Quelles sont les principales missions de la CNECJ ?
Elle fait le lien avec l'institution
judiciaire. Elle intervient par exemple dans l'instruction des
dossiers d'inscription auprès des cours d'appel et organise des
échange avec les magistrats. Elle publie les
actes de ses congrès annuels, et des brochures techniques pour aider
les experts mais aussi les parties et leurs conseils. Elle définit
une déontologie pour mettre en œuvre l’obligation
d'indépendance et d'objectivité car la mission
de l’expert judiciaire ou de partie vise à donner une information
ou un éclairage au juge.
Nous avons créé un institut de
formation, CNECJ Formation, qui dispense, au bénéfice des
experts-comptables de justice, de modules de formation qui permettent
de se tenir aux meilleurs standards professionnels possibles, de
suivre l'actualité de la jurisprudence et de s'améliorer sur des
techniques sur diverses thématiques de nos métiers.

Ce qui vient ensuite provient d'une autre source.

/-
Copyright (c) 2026 the pub-hodgecm-mathlib formalisation cell (harness21).  Prover seat hodgecm-mathlib-K2Liu-p07 (g2): Track B «K2-LIT»,
#184♮ = hLiu418 = stmt-HodgeConjecture-24832; LEAD F0P6-plan (g10) DEAL∕SWAP 2026-09-03T23:05:23Z «O41.4» (organ of socket #41
`sig_K2LiuSiegelEisensteinContinuation`); REPORT-FIRST O41.4 99eb0f16d8bad5ea, file (b); 2026-09-03.
-/
import Summits.HodgeConjecture.HodgeConjecture.Theorems.K2LiuSiegelBigCellFree
import Summits.HodgeConjecture.HodgeConjecture.Theorems.K2LiuSiegelEisensteinDoubledLeftInvariant
import Summits.HodgeConjecture.HodgeConjecture.Theorems.K2LiuUnipotentCoveringWeight
import Mathlib.MeasureTheory.Group.Measure
import HarnessLib

/-!
# Crux `HLiu418`, road `K2_Liu`, organ O41.4 file (b): the `w_Δ`-cell of the constant term along `N_Δ` unfolds to the FULL
# intertwining integral — `Σ'_{ν ∈ N_Δ(L⁺)} ‖f(γ_{[w_Δ ν]} u h)‖` integrated over a weighted fundamental domain of `N_Δ(L⁺)\N_Δ(𝔸)`
# equals `∫_{N_Δ(𝔸)} ‖f(w_Δ u h)‖ du`, and the THREE-CELL SPLIT of the absolute constant term

Cell `hodgecm-mathlib`, crux item hLiu418 = `stmt-HodgeConjecture-24832`, route `HCCMUnconditional`; squad K2 ∕ K2Liu, LEAD F0P6-plan (g10),
planner K2Liu-plan (g0), #41 steward lineage K2Liu-p01, prover K2Liu-p07 (g2).  THEOREMS ONLY (no `def`, no instance, no notation, no named-fact
hypothesis, no `sorry`); lane `--supports stmt-HodgeConjecture-24832` (count-neutral helper).

SETTING (★ D9 `K2Lit/SiegelDoubledUnipotent` + ★ covering weights `Literature/MeasureTheory/Group/CoveringWeights`).  `N = N_Δ(𝔸) = ↥unipDelta`
with its subgroup topology, caller-supplied Borel structure `[MeasurableSpace N] [BorelSpace N]` and a Haar measure `νN` (binders, ref1 23:05:26Z);
`Γ_N = N_Δ(L⁺) = unipDeltaRat ≤ N` (countable: ★ `K2LiuUnipotentCoveringWeight.countable_unipDeltaRat`, whose
`exists_isCoveringWeight_unipDeltaRat_lintegral_ne_top` also PRODUCES the weights `β` below); `β : N → [0,∞]` an `N_Δ(L⁺)`-COVERING WEIGHT (`Σ_{ν ∈ Γ_N} β(ν u) = 1`; a
smooth fundamental domain of `N_Δ(L⁺)\N_Δ(𝔸)`, ★ `IsCoveringWeight`); `f` a Siegel section (★ `IsSiegelDeltaSection χ s f`: left `P_Δ(L⁺)`-invariant
by ★ #10b `apply_siegelDeltaRat_mul`), continuous; `γ_q = Quotient.out q ∈ H(L⁺)` the representatives of `q ∈ P_Δ(L⁺)\H(L⁺)` (★ `SiegelDeltaQuot`) used
by ★ `eisensteinSeriesDelta f h = Σ'_q f(γ_q h)`; `w_Δ` the big-cell Weyl element (★ `weylDelta`), presented on the rational side by a binder
`wq : Γ_N → H(L⁺)`, `wq ν = w_Δ ν` (it exists iff `w_Δ ∈ H(L⁺)`, which holds — `w_Δ = ι(1,−1)` — and is O41.1's bookkeeping; no rationality of `w_Δ`
is USED beyond this presentation).

WHAT IS PROVED.
* §1 the `w_Δ`-ORBIT of the right `N_Δ(L⁺)`-action on `P_Δ(L⁺)\H(L⁺)`: `ν ↦ [w_Δ ν]` is INJECTIVE (★ file (a) `eq_of_isSiegelDelta_weylDelta_mul`:
  the big cell is free) and misses the identity coset (★ (a) `not_isSiegelDelta_mul_weylDelta_mul`, `0 < n`); along it the summand is
  `f(γ_{[w_Δ ν]} x) = f(w_Δ ν x)` and at the identity `f(γ_{[1]} x) = f(x)` (representative independence, ★ #10b).
* §2 **`lintegral_weylDelta_orbit_unfold`**: `∫⁻ (Σ'_ν ‖f(w_Δ ν u h)‖ₑ) β(u) dνN = ∫⁻ ‖f(w_Δ u h)‖ₑ dνN` — unfolding `N(L⁺)\N(𝔸)` against the free
  orbit (★ `lintegral_mul_eq_lintegral_tsum_mul` with `Γ' = 1`, Tonelli; NO convergence hypothesis, an identity in `[0, ∞]`).
* §3 **`lintegral_constTerm_abs_three_cells`** — THE THREE-CELL SPLIT of the absolute constant term:
  `∫⁻ (Σ'_q ‖f(γ_q u h)‖ₑ) β(u) dνN = ‖f(h)‖ₑ · ∫⁻ β dνN + ∫⁻ ‖f(w_Δ u h)‖ₑ dνN + ∫⁻ (Σ'_{q ∈ REST} ‖f(γ_q u h)‖ₑ) β(u) dνN`,
  `REST = P_Δ(L⁺)\H(L⁺) ∖ ({[1]} ∪ [w_Δ N_Δ(L⁺)])` (for `n = 2`: the cosets of the single rank-1 double coset).  Unconditional (Tonelli).
* §4 COROLLARIES under the analytic binder (H) `∫⁻ (Σ'_q ‖f(γ_q u h)‖ₑ) β dνN ≠ ∞` of REPORT-FIRST O41.4: each cell is finite; in particular
  **`integrable_weylDelta_mul_of_lintegral_ne_top`**: `u ↦ f(w_Δ u h)` is `νN`-integrable — the convergence of the Siegel intertwining integral
  `M(s)f(h) = intertwiningDelta νN f h` AT `h` (organ O41.3's conclusion at `h`, for K2Liu-p06 to cite), and the REST cell is finite.
File (c) `K2LiuConstantTermDelta` turns §3 into the Bochner identity `CT_β(E f)(h) = vol_β·f(h) + M(s)f(h) + MID(f)(h)` under (H).
[MoeglinWaldspurger1995, II.1.7], [GelbartPiatetskishapiroRallis1987, Part A §§1–2], [KudlaRallis1994, §2], [Tan1999, §2], [Garrett2018, §3.10].
HONEST LABEL.  Count-neutral helper; `HC_CM` is proved only modulo the 7 printed citations (2 remaining named inputs: hLiu418 =
`stmt-HodgeConjecture-24832`, h413 = `stmt-HodgeConjecture-24833`) until rung 0 closes.
-/

set_option autoImplicit false
set_option linter.dupNamespace false -- the mandated namespace repeats `HodgeConjecture.HodgeConjecture`

noncomputable section

open scoped Matrix ENNReal NNReal
open NumberField IsDedekindDomain MeasureTheory MeasureTheory.Measure Filter Set Function
open Literature.NumberTheory.Automorphic Literature.NumberTheory.GaloisRepresentations
open Literature.NumberTheory.GelbartRogawski1991 Literature.NumberTheory.GelbartRogawski1991.GRConstruction
open Literature.NumberTheory.K2Lit.SiegelDoubled Literature.MeasureTheory.Group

L'audience de
CNEJC Formation a vocation à s'élargir aux collaborateurs qui ne
sont pas encore experts-comptables de justice ainsi qu'aux avocats ou
d'autres professions.
Sur quels types de contentieux un expert-comptable de justice peut-il être mandaté ?

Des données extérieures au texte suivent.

import Literature.Analysis.Complex.CartanHeftung
import Literature.Analysis.Complex.RungeUnits
import HarnessLib

/-!
# Cartan's Heftungslemma and Cartan's theorem on holomorphic matrices with box parameters

The user-facing forms of `Literature/Analysis/Complex/CartanHeftung.lean` (`cartan_heftung_polydisc`)
and `Literature/Analysis/Complex/CartanMatrices.lean` (`cartan_factorization_polydisc`) take the
parameters `z' ∈ ℂ^ι` in polydiscs. For the induction over the real coordinate directions of a box
(Grauert–Remmert, Kap. III §3; Cartan 1940) one needs the same statements with the parameters in
**boxes** `∏ (α_i, β_i) × (γ_i, δ_i) ⊂ ℂ^ι`, which is what this file provides:

* `openBox p₀ ρ σ`, `closedBox p₀ ρ σ` — the open/closed boxes with centre `p₀` and half-widths
  `ρ` (real parts), `σ` (imaginary parts), and their elementary properties;
* `exists_box_cutoff_norm_le_one` — `C¹` product cut-offs (`ContDiffBump` in each real coordinate);
* `cartan_heftung_box` — GR Kap. III §1.3 Satz 4 (shrunken form) with box parameters, from the
  general `cartan_heftung`;
* `cartan_factorization_box` — Cartan's theorem (general invertible `c = c₁ c₂`) with box
  parameters, from `cartan_heftung_box` and `runge_units_rectangle_param` exactly as in
  `cartan_factorization_polydisc`.

## References

* H. Grauert, R. Remmert, *Theorie der Steinschen Räume* (1977), Kap. III §1.3 Satz 4
  [GrauertRemmert1977].
* H. Cartan, *Sur les matrices holomorphes de `n` variables complexes*, J. Math. Pures Appl. 19
  (1940) 1–26, Théorème I [Cartan1940].
-/

noncomputable section

open Complex Set Filter Topology Metric

namespace Literature.Analysis.Complex

section Boxes

variable {ι : Type*}

/-- The open box `∏ᵢ (Re p₀ᵢ − ρᵢ, Re p₀ᵢ + ρᵢ) × (Im p₀ᵢ − σᵢ, Im p₀ᵢ + σᵢ) ⊂ ℂ^ι`. [folklore] -/
def openBox (p₀ : ι → ℂ) (ρ σ : ι → ℝ) : Set (ι → ℂ) :=
  Set.pi univ fun i => Ioo ((p₀ i).re - ρ i) ((p₀ i).re + ρ i) ×ℂ Ioo ((p₀ i).im - σ i) ((p₀ i).im + σ i)

/-- The closed box `∏ᵢ [Re p₀ᵢ − ρᵢ, Re p₀ᵢ + ρᵢ] × [Im p₀ᵢ − σᵢ, Im p₀ᵢ + σᵢ] ⊂ ℂ^ι`. [folklore] -/
def closedBox (p₀ : ι → ℂ) (ρ σ : ι → ℝ) : Set (ι → ℂ) :=
  Set.pi univ fun i => Icc ((p₀ i).re - ρ i) ((p₀ i).re + ρ i) ×ℂ Icc ((p₀ i).im - σ i) ((p₀ i).im + σ i)

/-- Membership in an open box is coordinatewise. [folklore] -/
theorem mem_openBox {p₀ : ι → ℂ} {ρ σ : ι → ℝ} {z : ι → ℂ} :
    z ∈ openBox p₀ ρ σ ↔ ∀ i, (p₀ i).re - ρ i < (z i).re ∧ (z i).re < (p₀ i).re + ρ i ∧
      (p₀ i).im - σ i < (z i).im ∧ (z i).im < (p₀ i).im + σ i := by
  simp only [openBox, mem_univ_pi, mem_reProdIm, mem_Ioo]
  exact forall_congr' fun i => by tauto

/-- Membership in a closed box is coordinatewise. [folklore] -/
theorem mem_closedBox {p₀ : ι → ℂ} {ρ σ : ι → ℝ} {z : ι → ℂ} :
    z ∈ closedBox p₀ ρ σ ↔ ∀ i, (p₀ i).re - ρ i ≤ (z i).re ∧ (z i).re ≤ (p₀ i).re + ρ i ∧
      (p₀ i).im - σ i ≤ (z i).im ∧ (z i).im ≤ (p₀ i).im + σ i := by
  simp only [closedBox, mem_univ_pi, mem_reProdIm, mem_Icc]
  exact forall_congr' fun i => by tauto

/-- Open boxes are open (finitely many coordinates). [folklore] -/
theorem isOpen_openBox [Finite ι] (p₀ : ι → ℂ) (ρ σ : ι → ℝ) : IsOpen (openBox p₀ ρ σ) :=
  isOpen_set_pi finite_univ fun _ _ => isOpen_Ioo.reProdIm isOpen_Ioo

/-- Closed boxes are compact. [folklore] -/
theorem isCompact_closedBox (p₀ : ι → ℂ) (ρ σ : ι → ℝ) : IsCompact (closedBox p₀ ρ σ) :=
  isCompact_univ_pi fun _ => isCompact_Icc.reProdIm isCompact_Icc

/-- Closed boxes are closed. [folklore] -/
theorem isClosed_closedBox (p₀ : ι → ℂ) (ρ σ : ι → ℝ) : IsClosed (closedBox p₀ ρ σ) :=
  isClosed_set_pi fun _ _ => isClosed_Icc.reProdIm isClosed_Icc

/-- Open boxes are convex. [folklore] -/
theorem convex_openBox (p₀ : ι → ℂ) (ρ σ : ι → ℝ) : Convex ℝ (openBox p₀ ρ σ) :=
  convex_pi fun i _ => by
    have h : Ioo ((p₀ i).re - ρ i) ((p₀ i).re + ρ i) ×ℂ Ioo ((p₀ i).im - σ i) ((p₀ i).im + σ i) =
        Complex.reLm ⁻¹' Ioo ((p₀ i).re - ρ i) ((p₀ i).re + ρ i) ∩
          Complex.imLm ⁻¹' Ioo ((p₀ i).im - σ i) ((p₀ i).im + σ i) := by
      ext z; simp [mem_reProdIm]
    rw [h]
    exact ((convex_Ioo _ _).linear_preimage _).inter ((convex_Ioo _ _).linear_preimage _)

/-- Closed boxes are convex. [folklore] -/
theorem convex_closedBox (p₀ : ι → ℂ) (ρ σ : ι → ℝ) : Convex ℝ (closedBox p₀ ρ σ) :=
  convex_pi fun i _ => by
    have h : Icc ((p₀ i).re - ρ i) ((p₀ i).re + ρ i) ×ℂ Icc ((p₀ i).im - σ i) ((p₀ i).im + σ i) =
        Complex.reLm ⁻¹' Icc ((p₀ i).re - ρ i) ((p₀ i).re + ρ i) ∩
          Complex.imLm ⁻¹' Icc ((p₀ i).im - σ i) ((p₀ i).im + σ i) := by
      ext z; simp [mem_reProdIm]
    rw [h]
    exact ((convex_Icc _ _).linear_preimage _).inter ((convex_Icc _ _).linear_preimage _)

/-- Open boxes are monotone in the half-widths. [folklore] -/
theorem openBox_mono (p₀ : ι → ℂ) {ρ ρ' σ σ' : ι → ℝ} (hρ : ∀ i, ρ' i ≤ ρ i) (hσ : ∀ i, σ' i ≤ σ i) :
    openBox p₀ ρ' σ' ⊆ openBox p₀ ρ σ := fun z hz => by
  rw [mem_openBox] at hz ⊢
  intro i
  obtain ⟨h1, h2, h3, h4⟩ := hz i
  exact ⟨by linarith [hρ i], by linarith [hρ i], by linarith [hσ i], by linarith [hσ i]⟩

C'est très divers. Cela peut être sur l'évaluation de préjudice suite à un sinistre industriel, à une rupture contractuelle, une pratique anticoncurrentielle... mais aussi sur des contentieux d'évaluation de conséquences de dommages, contractuels ou civils ou encore des évaluations de droits sociaux, ou encore des cas de mise en œuvre de garanties de passif.
En clair, nous apportons aux parties un
processus qui garantit l'égalité des armes au juge, un éclairage
technique qui lui permet de prendre une décision.

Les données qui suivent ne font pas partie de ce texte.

/-- **Skinner 2016 §3.1 read one-sidedly, as pure algebra.** Data: a Noetherian coefficient ring
`S` receiving `Λ = ℤ_p⟦T⟧` along `φ` with `φ(p) ∈ Jac(S)` and `φ` reflecting principal divisibility
(`φ x ∈ (φ y) ⇒ x ∈ (y)`; for `S = 𝒪⟦T⟧` this is faithful flatness); an ideal `C ⊆ Λ` (`ch X(E/ℚ_∞)`),
elements `t` (the trivial-zero factor `T^e`), `P ≠ 0` (the `Σ`-Euler factors) and `G` (the integral
avatar of `ϖ · L_p(E)`) of `Λ`, a unit `u ∈ S^×` (periods); a finite `S`-module `M` (`X^Σ(f)`) with
`φ(t P) · φ(C) ⊆ Fitt_S(M)`; finite `S`-modules `N_m` (`X^Σ(f_m)`) with `M/p^m ≅ N_m/p^m`; member
inclusions `Fitt_S(N_m) ⊆ (L_m)`; congruences `(L_m) + (p^m) = (u · φ(G P)) + (p^m)`. Conclusion:
`(t) · C ⊆ (G)` in `Λ`. Proof: the tree's Krull limit `X2.HidaLimitAlgebra.map_le_span_of_oneSided_congruences`
(over `S`, identity map) gives `φ(tP) · φ(C) ⊆ (u φ(GP)) = (φ(GP))`; for `y ∈ (t) · C`,
`φ(yP)` lies there, so `yP ∈ (GP)` by descent and `y ∈ (G)` by cancelling `P` in the domain `Λ`.
[cite: Skinner2016PacificMC, §3.1 (p. 192), read one-sidedly] [cite: StacksProject, Tag 05GI (Krull)] -/
theorem span_mul_le_span_of_oneSided_hidaCongruences (φ : IwasawaAlgebra p →+* S)
    (hJac : (Ideal.span {(C (p : ℤ_[p]) : IwasawaAlgebra p)}).map φ ≤ (⊥ : Ideal S).jacobson)
    (hdesc : ∀ x y : IwasawaAlgebra p, φ x ∈ Ideal.span {φ y} → x ∈ Ideal.span {y})
    {M : Type*} [AddCommGroup M] [Module S M] [Module.Finite S M]
    (N : ℕ → Type*) [∀ m, AddCommGroup (N m)] [∀ m, Module S (N m)] [∀ m, Module.Finite S (N m)]
    (Cid : Ideal (IwasawaAlgebra p)) {t P G : IwasawaAlgebra p} (hP : P ≠ 0) (u : Sˣ) (Lm : ℕ → S)
    (hM : Ideal.span {φ (t * P)} * Cid.map φ ≤ Module.fittingIdeal S M 0)
    (e : ∀ m : ℕ, 1 ≤ m →
      ((M ⧸ (((Ideal.span {(C (p : ℤ_[p]) : IwasawaAlgebra p)}).map φ) ^ m •
          (⊤ : Submodule S M))) ≃ₗ[S]
        (N m ⧸ (((Ideal.span {(C (p : ℤ_[p]) : IwasawaAlgebra p)}).map φ) ^ m •
          (⊤ : Submodule S (N m))))))
    (hF : ∀ m : ℕ, 1 ≤ m → Module.fittingIdeal S (N m) 0 ≤ Ideal.span {Lm m})
    (hc : ∀ m : ℕ, 1 ≤ m →
      Ideal.span {Lm m} ⊔ ((Ideal.span {(C (p : ℤ_[p]) : IwasawaAlgebra p)}).map φ) ^ m =
        Ideal.span {(u : S) * φ (G * P)} ⊔
          ((Ideal.span {(C (p : ℤ_[p]) : IwasawaAlgebra p)}).map φ) ^ m) :
    Ideal.span {t} * Cid ≤ Ideal.span {G} := by
  set I : Ideal S := (Ideal.span {(C (p : ℤ_[p]) : IwasawaAlgebra p)}).map φ with hI
  -- the Krull limit over `S` (identity map)
  have hI' : I.map (RingHom.id S) ≤ (⊥ : Ideal S).jacobson := by rw [Ideal.map_id]; exact hJac
  have e' : ∀ m : ℕ, 1 ≤ m →
      ((M ⧸ (I ^ m • (⊤ : Submodule S M))) ≃ₗ[S] (N m ⧸ (I ^ m • (⊤ : Submodule S (N m))))) :=
    fun m hm => e m hm
  have hF' : ∀ m : ℕ, 1 ≤ m →
      (Module.fittingIdeal S (N m) 0).map (RingHom.id S) ≤ Ideal.span {Lm m} := by
    intro m hm; rw [Ideal.map_id]; exact hF m hm
  have hc' : ∀ m : ℕ, 1 ≤ m → Ideal.span {Lm m} ⊔ (I.map (RingHom.id S)) ^ m =
      Ideal.span {(u : S) * φ (G * P)} ⊔ (I.map (RingHom.id S)) ^ m := by
    intro m hm; rw [Ideal.map_id]; exact hc m hm
  have key := X2.HidaLimitAlgebra.map_le_span_of_oneSided_congruences (RingHom.id S) I N hI' hM
    ((u : S) * φ (G * P)) Lm e' hF' hc'
  rw [Ideal.map_id, Ideal.span_singleton_mul_left_unit u.isUnit] at key
  -- descent and cancellation
  intro y hy
  have hyP : y * P ∈ Ideal.span {t * P} * Cid := by
    have h1 : y * P ∈ (Ideal.span {t} * Cid) * Ideal.span {P} :=
      Ideal.mul_mem_mul hy (Ideal.mem_span_singleton_self P)
    have h2 : (Ideal.span {t} * Cid) * Ideal.span {P} = Ideal.span {t * P} * Cid := by
      rw [mul_comm (Ideal.span {t}) Cid, mul_assoc, Ideal.span_singleton_mul_span_singleton,
        mul_comm Cid]
    rw [h2] at h1
    exact h1
  have hφyP : φ (y * P) ∈ Ideal.span {φ (t * P)} * Cid.map φ := by
    have h3 : (Ideal.span {t * P} * Cid).map φ = Ideal.span {φ (t * P)} * Cid.map φ := by
      rw [Ideal.map_mul, Ideal.map_span, Set.image_singleton]
    rw [← h3]
    exact Ideal.mem_map_of_mem φ hyP
  have hGP : y * P ∈ Ideal.span {G * P} := hdesc _ _ (key hφyP)
  obtain ⟨s, hs⟩ := Ideal.mem_span_singleton'.mp hGP
  refine Ideal.mem_span_singleton'.mpr ⟨s, ?_⟩
  have hs' : s * G * P = y * P := by rw [mul_assoc]; exact hs
  exact mul_right_cancel₀ hP hs'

Du 12 au 14 octobre prochains, vous vous réunissez à Lille autour du thème «La CNECJ : des experts du chiffre et de l'économie au service de la justice du XXIème siècle». Selon vous, quels sont les prochains défis de votre profession ?
Le besoin d'experts du chiffre s'est
considérablement accru pas tant en contentieux que sur des modes
alternatifs de règlement des différends : il y a un réel besoin de
tiers de confiance. C'est exactement le titre de notre congrès :
avoir une légitimité technique, une indépendance réelle et une
capacité à procéder de façon rapide permette de répondre le
mieux possible aux besoins de la justice du XXIème
siècle.
À Lille, nous allons également faire
un point sur le travail technique et les perspectives. Le besoin
d'élaboration d'une doctrine claire est illustré par l'initiative
de la cour d'appel de Paris avec les fiches
méthodologiques qui ont une très large diffusion désormais. Nos propres
brochures et notre institut de formation visent à animer et relayer
celles-ci pour améliorer l’efficacité et la rapidité de la
justice.
Notre collaboration est active pour
trouver des solutions ; on pense à la consultation qui peut
permettre de donner plus vite un avis au juge, et de calibrer la
mission pour intervenir dans un délai compatible avec les enjeux du
procès.
Le digital est-il une solution pour justement, éviter une justice trop longue ?
Ce qui est certain, c'est que le
digital est présent à tous les niveaux, entre les juridictions, les
parties, les experts et les avocats. La plateforme Opalexe, sous
l'égide du ministère de la Justice, permet à tous de communiquer
de façon sécurisée. Cela nous fait gagner du temps, assure
une communication non contradictoire et permet de procéder aux actes
judiciaires. En tant qu'experts, nous devons être à la pointe dans
l'utilisation de tous les outils de base de données financières.
De façon plus générale, quelle est votre vision de la situation économique post-Covid ?
Suite au Covid, on a pu observer le
contentieux des professionnels du tourisme et de la restauration,
avec les assureurs suite aux fermetures pour des raisons
administratives. Le nombre de défauts des entreprises durant cette
période s'est réduit, grâce aux aides. En revanche, depuis
quelques mois, on observe une accélération des cas de difficultés
et de défaut.
Quelle réponse pouvez-vous apporter à ces difficultés ?
Toutes les missions des contentieux dans le cadre de transactions continuent d'être présentes même si cela s'est ralentit avec l'inflation. Pour les entreprises en difficulté, le mot d’ordre c’est d’aller rapidement pour faire le bon diagnostic et trouver les solutions adéquates.